Umverteilung einmal anders 

Was waren das für schlechte Zeiten, als ein Rinaldo Rinaldini noch stundenlang hinter dem Busch hocken musste, bis er endlich mittels Vorderladerpistole seine Bedingungen hinsichtlich sozialer Vermögensumverteilung aushandeln konnte. Heute ist alles besser, Diebstahl geht auch ohne Blasenentzündung und wer es nicht glaubt, der schaue auf die Meldungen des letzten halben Jahres, in denen Landeskriminalämter und Verbraucherzentralen von dem vermehrten Auftreten von Betrügern bei Ebay berichten.

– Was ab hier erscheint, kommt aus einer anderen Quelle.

/-
Copyright (c) 2026 the pub-hodgecm-mathlib formalisation cell (harness21).  Assembler seat hodgecm-mathlib-LH4-p01 (g17) (heir LEAD F0P3a-plan T17-31 (R-9): «U0 = LH4-p01
lineage»), dealer LH4-plan (g10) WORD #8 (6), desk F0P3-plan (g21) TIER-1 INVENTORY v1 56a02b7f4f575bad §U0.  2026-09-03.
-/
import Summits.HodgeConjecture.HodgeConjecture.Theorems.F0P3cDyRamWildTransitivity        -- ★ LH4-p02 (g12): `wildTransitivity_holds`, `htr₂_of_isRamifiedQuadraticDatum`; brings ★ №1 law-defs leaf (`WildTreeAt`, `WildTree`, `IsRamifiedQuadraticDatum`) and ★ p854568 (htr₀-WILD)
import Summits.HodgeConjecture.HodgeConjecture.Theorems.F0P3cDyRamWildTreeOfTransitivity   -- ★ B-p04 (g61): `isTree_latticeGraph_three_of_transitive_valued`, `wildTree_of_wildTransitivity`
import Literature.NumberTheory.Automorphic.UnitaryLatticeTreePeriodRelationRamified       -- ★ the tame-ramified (E)∕(N) relations (tokens `glInt`, `fixedBy`, `orbitRel`, flags); brings ★ `…EulerRelationRamified`, ★ `…ValencyRamified`, ★ `…LevelIndices`
import Summits.HodgeConjecture.HodgeConjecture.Theorems.F0P3cDyRamU0DatumUnique          -- ★ p854647 (this seat): `d_t_unique` (the datum is uniformiser-free) — pays the desk row `stub_U0_d_t_unique`
import Summits.HodgeConjecture.HodgeConjecture.Theorems.F0P3cDyRamFourFramePieces       -- ★ DEFS №3 (dealer; filed by LH4-p03): `dOfPlace L v w` (the intrinsic different number; its identification is `stub_U0_dOfPlace_eq`)
import Literature.NumberTheory.Automorphic.UnitaryLatticeTreeRootStarOrbitWild           -- ★ p854659 (this seat): `flagTransitive_of_isRamifiedQuadraticDatum` — pays the row `stub_U0_flagTransitive_wild` (edge transitivity at the wild datum)
import Literature.NumberTheory.Automorphic.UnitaryLatticeTreeEulerRelationWild           -- ★ p854681 (this seat): `fixedSet_subtree_of_isRamifiedQuadraticDatum` — PAYS `stub_U0_fixedSet_subtree` (Kottwitz's Euler relation at the wild datum)
import Literature.NumberTheory.Automorphic.UnitaryLatticeTreePeriodRelationWild          -- ★ p854692 (this seat): `period_relation_of_isRamifiedQuadraticDatum` — PAYS `stub_U0_period_relation_wild`
import Literature.NumberTheory.Automorphic.UnitaryLatticeTreeTypeTwoStarCountWild        -- ★ p854683 (LH4-p02 (g12)): `ncard_neighborSet_of_isVertexLattice_two_of_isRamifiedQuadraticDatum` — PAYS `stub_U0_valency_typeTwo_wild`
import Literature.NumberTheory.Automorphic.UnitaryLatticeTreeRootStarCountWild           -- ★ p854714 (LH4-p02 (g12)): `ncard_neighborSet_of_isSelfDualLattice_of_isRamifiedQuadraticDatum` — PAYS `stub_U0_valency_typeZero_wild`
import Literature.NumberTheory.Automorphic.UnitaryLatticeTreeLevelIndicesWild            -- ★ p854731 (this seat): `index_inf_subgroupOf_eq_of_isRamifiedQuadraticDatum` — PAYS `stub_U0_iwahoriIndex_wild`
import Literature.NumberTheory.LocalFields.WildQuadraticDatumNormSurjective               -- ★ p854729 (LH4-p02 (g12)): `exists_mul_map_eq_of_isRamifiedQuadraticDatum` — PAYS `stub_U0_normSurj_oneUnits_wild` (Serre V §3 Cor. 3, sharp `ψ`)
import Summits.HodgeConjecture.HodgeConjecture.Theorems.F0P3cDyRamDOfPlaceOfDatum       -- ★ p854662 (LH4-p02 (g12)): `dOfPlace_eq_of_isRamifiedQuadraticDatum` — PAYS `stub_U0_dOfPlace_eq`
import HarnessLib

/-!
# Crux `H413`, line «(D-RAM) FOUR-FRAME» `Cruxes/H413/Lines/F0_P3c_DyRamFourFrame.lean` — TIER-1 SOCKET MODULE `U0_WildTree` (unit (ii-0): the WILD LATTICE TREE of
# `(K³, Φ₃)` at a ramified quadratic datum — tree-ness, valencies, spheres, edge transitivity, Iwahori indices, Euler ∕ period relations, level norms, datum intrinsicality), v6 — ALL SEVEN REGISTERED STUBS PAID (0 `sorry`)

Cell `hodgecm-mathlib` (D-0151), FLOOR 0, crux item H413 = `stmt-HodgeConjecture-24833`, route of record `HCCMUnconditional`; Track A (heir LEAD T17-31 (R-8)–(R-11), director
s1812; dealer LH4-plan (g10) WORD #8 (6); desk INVENTORY-TIER1 v1 56a02b7f4f575bad §U0: «U0_WildTree = 11 stubs (9–13 after the assembler's cut), files 13–27»).  A TIER-1 MODULE
(LEAD (R-9)): every PLANNED theorem of the unit as `theorem stub_U0_<name> : ‹statement over ★ DEFS names› := by sorry` + SORRY-FREE exports concluding BY NAME what the unit
feeds to its consumers (U1's A-2↓ `Reachable`, U2G's census dictionaries, the line's `WildTree`); sorries ONLY in `stub_*` ((R-10)(e)); every stub binds the datum
`IsRamifiedQuadraticDatum σ ϖ d t` ((R-10)(a)); registered BY WRITE only (s1809 (3)) by a writer seat (this assembler has `write_cruxes: []`); REF1 by-name box + ref4∕LHref-N∕LH-ref2
VACUITY PASS before «LANDED n» is said for it ((R-10)(g)).
HONEST LABEL: HC_CM is proved only modulo the 7 printed citations (2 remaining: hLiu418 = stmt-HodgeConjecture-24832, h413 = stmt-HodgeConjecture-24833) until rung 0 closes;
since v6 every `stub_*` below is a PROVED theorem line (the module is sorry-free, axioms TRIO) — it closes unit (ii-0)'s registered debt ONLY; tier 0's six stubs and h413 stay
OPEN, nothing printed is asserted; the verdict of record for (D-RAM) stays PRINT [LanglandsShelstad1989 Thm. p. 484 ∕ Rogawski1990 Prop. 4.9.1 (a)] ∕ XL.

PAID ★ (imported, cited BY NAME in §0; NOT re-stubbed): htr₀-WILD ★ `exists_unitary_mapGL_stdLattice_eq_of_isSelfDualLattice_of_ramified` (p854568), htr₂-WILD ★
`forall_isVertexLattice_two_exists_mapGL_N₁_eq_of_ramified` ∕ `htr₂_of_isRamifiedQuadraticDatum` (p854567 ∕ p854569 ∕ p854580), the tree from transitivity ★
`isTree_latticeGraph_three_of_transitive_valued` ∕ `wildTree_of_wildTransitivity` (p854579), `wildTransitivity_holds` (p854580), the CM-place dress ★ p854598, the (D-G)
t = 0 dictionary ★ p854635, the datum arithmetic ★ `WildQuadraticDatumTrace` (p854561).

§0 SORRY-FREE EXPORTS (what U0 hands upward NOW): `isTree_of_isRamifiedQuadraticDatum` (the wild tree UNFENCED — no `|2| < 1`, no completeness: `[Finite 𝓀[K]]` + the datum),
`connected_of_isRamifiedQuadraticDatum`, `reachable_of_isRamifiedQuadraticDatum` (desk row `stub_U0_reachable_of_wildTree` — U1's A-2↓ `Reachable` hypothesis, GLUE, paid here),
`wildTree_holds : WildTree` (the line's (ii-0) Prop BY NAME), `d_t_unique_wild` (desk row `stub_U0_d_t_unique`, PAID by ★ p854647 `d_t_unique`), `flagTransitive_wild` (row
`stub_U0_flagTransitive_wild`, PAID by ★ p854659 `flagTransitive_of_isRamifiedQuadraticDatum`: EDGE TRANSITIVITY at the wild datum).
§1 STUBS v6 — ALL SEVEN REGISTERED `stub_U0_*` ARE PAID at tier 2 and kept UNDER THEIR STUB NAMES AS THEOREM LINES (no `sorry` anywhere in the module; the U1 pattern, dealer WORD #15):
`stub_U0_normSurj_oneUnits_wild` ← ★ p854729 (LH4-p02; completeness binder RE-BOUND in v6, see the stub), `stub_U0_valency_typeZero_wild` ← ★ p854714 (LH4-p02),
`stub_U0_valency_typeTwo_wild` ← ★ p854683 (LH4-p02), `stub_U0_dOfPlace_eq` ← ★ p854662 (LH4-p02), `stub_U0_iwahoriIndex_wild` ← ★ p854731 (this seat), `stub_U0_fixedSet_subtree` ← ★ p854681
(this seat), `stub_U0_period_relation_wild` ← ★ p854692 (this seat) + §2 ONE IN-MODULE ASSEMBLY (`sphere_card_wild`, the desk row `stub_U0_sphere_card_wild` DERIVED from the two valency
lines and §0's tree — sorry-free, axioms TRIO; (R-9) «assembly theorems showing the unit's stubs ⟹ what they feed»).  The rows, as planned:
* `stub_U0_normSurj_oneUnits_wild` — the `hnorm` REPLACEMENT (LEVEL NORMS): `σ`-fixed one-units of level `≥ 2d` (`E`-normalised; = conductor `d` over `F`) are norms
  `z·σz` with `|z − 1|·|ϖ|^d ≤ |u − 1|·|ϖ|` (the clause shape of ★ `ramifiedBlock_adicCompletion_of_ramified`, true at every ramified CM place; abstractly: Hensel ∕ ★ norm ladder).
* `stub_U0_valency_typeZero_wild`, `stub_U0_valency_typeTwo_wild` — `#star(v) = q + 1` at BOTH vertex types (CENSUS-SHAPED: engine `q+1, q+1`; the local index `(q+1, q+1)` of
  the ramified quasi-split `U(3)`, both vertices special; at `|2| < 1` the residual conic of the type-0 star degenerates to the double line `x₁² = 0` — still `q + 1` points).
* `stub_U0_dOfPlace_eq` — `IsRamifiedQuadraticDatum σ_w ϖ d t → dOfPlace L v w = d` at a ramified CM place (dealer WORD #10 (1)(d) ∕ LEAD T17-34 (b6): the condition
  under which the intrinsic `sInf` of ★ №3 is accepted; two lines over ★ #12 + ★ p854647's residual depth — LH4-p02's `dOfPlace_eq_of_isRamifiedQuadraticDatum`, head shape agreed).
* `stub_U0_iwahoriIndex_wild` — `[K₀ : K₀ ⊓ K₁] = q + 1 = [K₁ : K₀ ⊓ K₁]` (desk row `levelIndex`: the part of it that is a tree statement; the Haar masses of deeper congruence
  levels are U2G's `stub_U2G_measure_normalisation` — the (D-G) t = 0 constant is `νG₃(K₀)` by ★ p854635 and needs no index).
* `stub_U0_fixedSet_subtree` — Kottwitz's EULER relation `#Fix_γ(U∕K₀) + #Fix_γ(U∕K₁) = #Fix_γ(U∕(K₀ ⊓ K₁)) + 1` ((K-1)(c): `n₀ + n₂ = e + 1`, the fixed set is a finite subtree; the
  conclusion of ★ `natCard_fixedBy_add_eq_natCard_fixedBy_inf_add_one_three_of_neg` TOKEN FOR TOKEN).
* `stub_U0_period_relation_wild` — Kottwitz's NON-ELLIPTIC relation (the conclusion of ★ `natCard_quotient_fixedBy_add_eq_natCard_quotient_fixedBy_inf_three_of_neg` TOKEN FOR TOKEN).
NOT IN v1 (typed in v2 on U2G's demand, desk §U0 note «only what U2G's dictionary stubs import»): the horosphere transversals (H5)∕(H6) (★ `HorosphereTransversalRamified`) and the
horocycle type-two star counts (★ `HorocycleTypeTwoStarRamified`) at the wild datum — their odd-depth clauses want the unit analysis at `|2| < 1` first (desk label), so they
are typed when U2G names the rows it imports (+1 stub each, announced on the bus).
INSTANCE BINDERS: the Iwahori ∕ Euler ∕ period rows speak ★ `glInt 3 K` (the `ValuativeRel` spelling of `GL₃(𝒪)`), so they bind `[ValuativeRel K] [(Valued.v).Compatible]` as the ★
files do; at a CM place both instances exist, at an abstract `Valued` datum a consumer installs them by `ValuativeRel.ofValuation` (★ `isTree_latticeGraph_three_of_transitive_valued`).

## References (print anchors of the unit; nothing asserted here)
* [BruhatTits1972] F. Bruhat, J. Tits, *Groupes réductifs sur un corps local I*, Publ. Math. IHÉS 41 (1972), §10 (lattice models; vertex stabilisers; one orbit per special type).
* [Tits1979] J. Tits, *Reductive groups over local fields*, PSPM 33.1 (1979), §2.7 (p. 48), §2.10 (p. 49) (rank-one groups: the building is a tree; the `SU₃` examples).
* [Serre1980Trees] J.-P. Serre, *Trees* (1980), Ch. I §2.3, §6.1, §6.4; Ch. II §1.1.
* [Kottwitz1988] R. E. Kottwitz, *Tamagawa numbers*, Ann. of Math. 127 (1988), §2 Theorem 2 (Euler–Poincaré functions: the elliptic and non-elliptic relations).
* [Serre1979] J.-P. Serre, *Local Fields* (1979), Ch. V §3 (norms of one-units in a totally ramified cyclic extension), Ch. III §6 Prop. 13 (the different).
* [Jacobowitz1962] R. Jacobowitz, *Hermitian forms over local fields*, Amer. J. Math. 84 (1962), §§9–11 (ramified dyadic lattices).
-/

set_option autoImplicit false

Die Wölfe im Schafs-Account 
Die Masche der Betrüger ist simpel. Sie verschaffen sich Zugang zum Account eines seriösen Verkäufers, bieten nicht vorhandene Waren an und lassen sich das Geld auf das Konto eines unbeteiligten und völlig arglosen Dritten überweisen. Zwar rühmt sich Ebay seiner Sicherheitssoftware von höchstem Entwicklungsstand, aber nicht immer kommt die Warnung rechtzeitig.

Der Kniff mit dem Konto 
Das neumodische Äquivalent von Signore Rinaldinis Bio-Jutesack ist ein Bankkonto. Denn als schwer arbeitender Krimineller möchte man ja auch den Lohn seiner Betrügereien erhalten. Also braucht man ein Konto, also braucht man jemanden, der es für einen eröffnet, also stiehlt man Identitäten. Zum Beispiel, indem man sich an alle diese Trottel wendet, die für ihr Gehalt wirklich arbeiten möchten oder es zumindest müssen. Mit einer gefälschten Online-Stellenanzeige eines bekannten und renommierten Unternehmens lockt man die Opfer an. Meist sehen Arbeitslose oder Personen, die von zu Hause aus arbeiten müssen, darin eine Chance. Die Täter spiegeln ihnen einen ernsthaften Bewerbungsprozess vor und sichern sich die fremden Daten. Leider, leider ist dabei ein persönliches Vorstellungsgespräch nicht möglich. Aber das ist kein Problem, lässt sich das Opfer per E-Mail versichern. Schließlich gibt es das Video-Ident-Verfahren, um sich online zu identifizieren. Tatsächlich aber eröffnen die Düpierten online ein Bankkonto, auf das die bösen Jungs – und Mädels – Zugriff haben, indem sie ihre eigenen Kontaktdaten hinterlegen. Es scheint zwei Maschen zu geben. Bei der einen bemerken die Opfer nicht einmal, dass sie ein Konto eröffnen. Bei der anderen werden sie aufgefordert, zwecks Identifizierung bei einer angeblichen Partnerbank ein Konto zu eröffnen. Es wird aber versichert, dass das Konto sofort danach wieder gelöscht wird. Was, Überraschung, natürlich nicht geschieht.

Berliner Bank im Fokus 
Eine in Berlin ansässige Direktbank mit Spezialisierung auf Online-Smartphone-Banking ist im Fokus. Dass ein solches Geldinstitut, für dessen Geschäftsmodell das Video-Ident-Verfahren grundlegend ist, die Online-Gauner anzieht, ist nachvollziehbar. Allerdings sind auch andere Banken vermehrt betroffen.